Any infrastructure that isn’t built or owned by the transit agency cannot be stranded. Any major capital changes to garages that are not performed cannot be stranded.

3:30 to 4:15 — Communications and Public Accountability

Hydrogen disruptions will occur. Fueling outages, fuel cell failures, delayed stack replacements, and cost overruns are documented in transit agency reports globally. Agencies should prepare disciplined messaging. Emphasize pilot status, learning objectives, and continued battery electric scaling. Lean into preserving optionality as a wise choice, even though considering hydrogen as an option is long past.

Avoid overpromising emission reductions without clarifying hydrogen sourcing. Transparency protects credibility. If hydrogen represents 10% of fleet but 40% of zero emission capital spending, that imbalance will attract scrutiny. Agencies must communicate that hydrogen is constrained, monitored, and financially bounded.

4:15 to 5:00 — Executive Synthesis and Risk Containment Framework

Hydrogen buses are technically viable but carry higher capital cost, lower energy efficiency, greater infrastructure complexity, and greater staffing load than battery electric buses. Transit agencies exist to deliver reliable service at reasonable cost.

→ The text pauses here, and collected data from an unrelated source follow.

/-! ### 3. Galois descent of `Aut`-stable subspaces over `ℚ̄_p` -/

/-- **An `Aut(k)`-stable subspace of `k^ι` is spanned by its rational vectors, for any field `k`
abstractly isomorphic to `ℂ`** (transport of the tree's
`Complex.submodule_le_span_fixed_of_forall_ringEquiv`, the case `F = ℚ`, along `e : k ≃+* ℂ`: the
image `{w | e⁻¹ ∘ w ∈ V} ⊆ ℂ^ι` is an `Aut(ℂ)`-stable `ℂ`-subspace, and `e⁻¹` maps rational vectors to
rational vectors). [cite: Borel1991, AG §14.2] -/
theorem submodule_le_span_rat_of_forall_ringEquiv {k : Type*} [Field k] (e : k ≃+* ℂ)
    {ι : Type*} [Fintype ι] (V : Submodule k (ι → k))
    (hV : ∀ σ : k ≃+* k, ∀ v ∈ V, (⇑σ ∘ v) ∈ V) :
    V ≤ Submodule.span k {w | w ∈ V ∧ ∀ i, w i ∈ Set.range ((↑) : ℚ → k)} := by
  classical
  -- the countable subfield `ℚ ⊆ ℂ`
  set F : Subfield ℂ := (Rat.castHom ℂ).fieldRange with hFdef
  have hF : #F ≤ ℵ₀ := by
    refine (Cardinal.mk_le_of_surjective (Rat.castHom ℂ).rangeRestrictField_bijective.2).trans ?_
    simp
  have hmemF : ∀ {y : ℂ}, y ∈ F ↔ ∃ q : ℚ, (q : ℂ) = y := fun {y} => RingHom.mem_fieldRange
  -- transport of `V` to `ℂ^ι`
  let V' : Submodule ℂ (ι → ℂ) :=
    { carrier := {w | (⇑e.symm ∘ w) ∈ V}
      add_mem' := fun {a b} ha hb => by
        have h : (⇑e.symm ∘ (a + b)) = (⇑e.symm ∘ a) + (⇑e.symm ∘ b) := funext fun i => by simp
        show (⇑e.symm ∘ (a + b)) ∈ V
        rw [h]
        exact V.add_mem ha hb
      zero_mem' := by
        have h : (⇑e.symm ∘ (0 : ι → ℂ)) = 0 := funext fun i => by simp
        show (⇑e.symm ∘ (0 : ι → ℂ)) ∈ V
        rw [h]
        exact V.zero_mem
      smul_mem' := fun c w hw => by
        have h : (⇑e.symm ∘ (c • w)) = e.symm c • (⇑e.symm ∘ w) := funext fun i => by simp
        show (⇑e.symm ∘ (c • w)) ∈ V
        rw [h]
        exact V.smul_mem _ hw }
  have hmemV' : ∀ w : ι → ℂ, w ∈ V' ↔ (⇑e.symm ∘ w) ∈ V := fun w => Iff.rfl
  -- `V'` is stable under `Aut(ℂ)`
  have hV' : ∀ ρ : ℂ ≃+* ℂ, (∀ x ∈ F, ρ x = x) → ∀ w ∈ V', (⇑ρ ∘ w) ∈ V' := by
    intro ρ _ w hw
    rw [hmemV'] at hw ⊢
    have h : (⇑e.symm ∘ (⇑ρ ∘ w)) = ⇑(e.trans (ρ.trans e.symm)) ∘ (⇑e.symm ∘ w) :=
      funext fun i => by simp
    rw [h]
    exact hV _ _ hw
  -- descend over `ℂ` and pull back along `e⁻¹`
  intro v hv
  have hw : (⇑e ∘ v) ∈ V' := by
    rw [hmemV']
    have h : (⇑e.symm ∘ (⇑e ∘ v)) = v := funext fun i => by simp
    rwa [h]
  have hspan := Complex.submodule_le_span_fixed_of_forall_ringEquiv F hF V' hV' hw
  have key : ∀ w ∈ Submodule.span ℂ {w : ι → ℂ | w ∈ V' ∧ ∀ i, w i ∈ F},
      (⇑e.symm ∘ w) ∈ Submodule.span k {w | w ∈ V ∧ ∀ i, w i ∈ Set.range ((↑) : ℚ → k)} := by
    intro w hw'
    induction hw' using Submodule.span_induction with
    | mem w hw' =>
      refine Submodule.subset_span ⟨(hmemV' w).1 hw'.1, fun i => ?_⟩
      obtain ⟨q, hq⟩ := hmemF.1 (hw'.2 i)
      exact ⟨q, by simp [← hq]⟩
    | zero =>
      have h : (⇑e.symm ∘ (0 : ι → ℂ)) = 0 := funext fun i => by simp
      rw [h]
      exact Submodule.zero_mem _
    | add a b _ _ ha hb =>
      have h : (⇑e.symm ∘ (a + b)) = (⇑e.symm ∘ a) + (⇑e.symm ∘ b) := funext fun i => by simp
      rw [h]
      exact Submodule.add_mem _ ha hb
    | smul c a _ ha =>
      have h : (⇑e.symm ∘ (c • a)) = e.symm c • (⇑e.symm ∘ a) := funext fun i => by simp
      rw [h]
      exact Submodule.smul_mem _ _ ha
  have h := key _ hspan
  have h' : (⇑e.symm ∘ (⇑e ∘ v)) = v := funext fun i => by simp
  rwa [h'] at h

If hydrogen proceeds, it must do so within strict guardrails. Limit fleet share. Protect BEV scaling. Cap fuel exposure. Avoid permanent depot alterations where possible. Demand performance guarantees. Require decommissioning bonds. Maintain spare ratios above standard planning levels. Quantify staffing impacts. Model worst case fuel prices. In short, manage hydrogen as a constrained experiment, not as an equal pillar of fleet strategy.

5:00 to 6:00 — Networking and open discussion

The day will be long because derisking hydrogen bus trials for riders, taxpayers, the transit agency and the city is non-trivial. Cities around the world are facing the collapse of the trials and left with barely used or unused hydrogen refueling stations, contracts that they are struggling to break and parked buses. They are not achieving any of the purported climate benefits, especially now that it’s clear that hydrogen is a potent, if indirect, greenhouse gas, interfering with the breakdown of methane in the atmosphere, and it leaks.

CUTRIC’s workshop in Mississauga is framed as readiness for hydrogen arrival. What transit agencies actually need is a workshop focused on containing the operational, fiscal, and organizational risk of hydrogen deployment. MiWay has already committed public funds and institutional capital to this pathway. Continuing to sponsor hydrogen enablement sessions without confronting the full scope of risk continues to divert time and money from the proven lever of battery electric scaling. If agencies are disciplined, they will not spend a day rehearsing readiness narratives. They will spend it building the risk management framework outlined above and accelerating battery electric buses onto routes as quickly as capital and grid upgrades allow.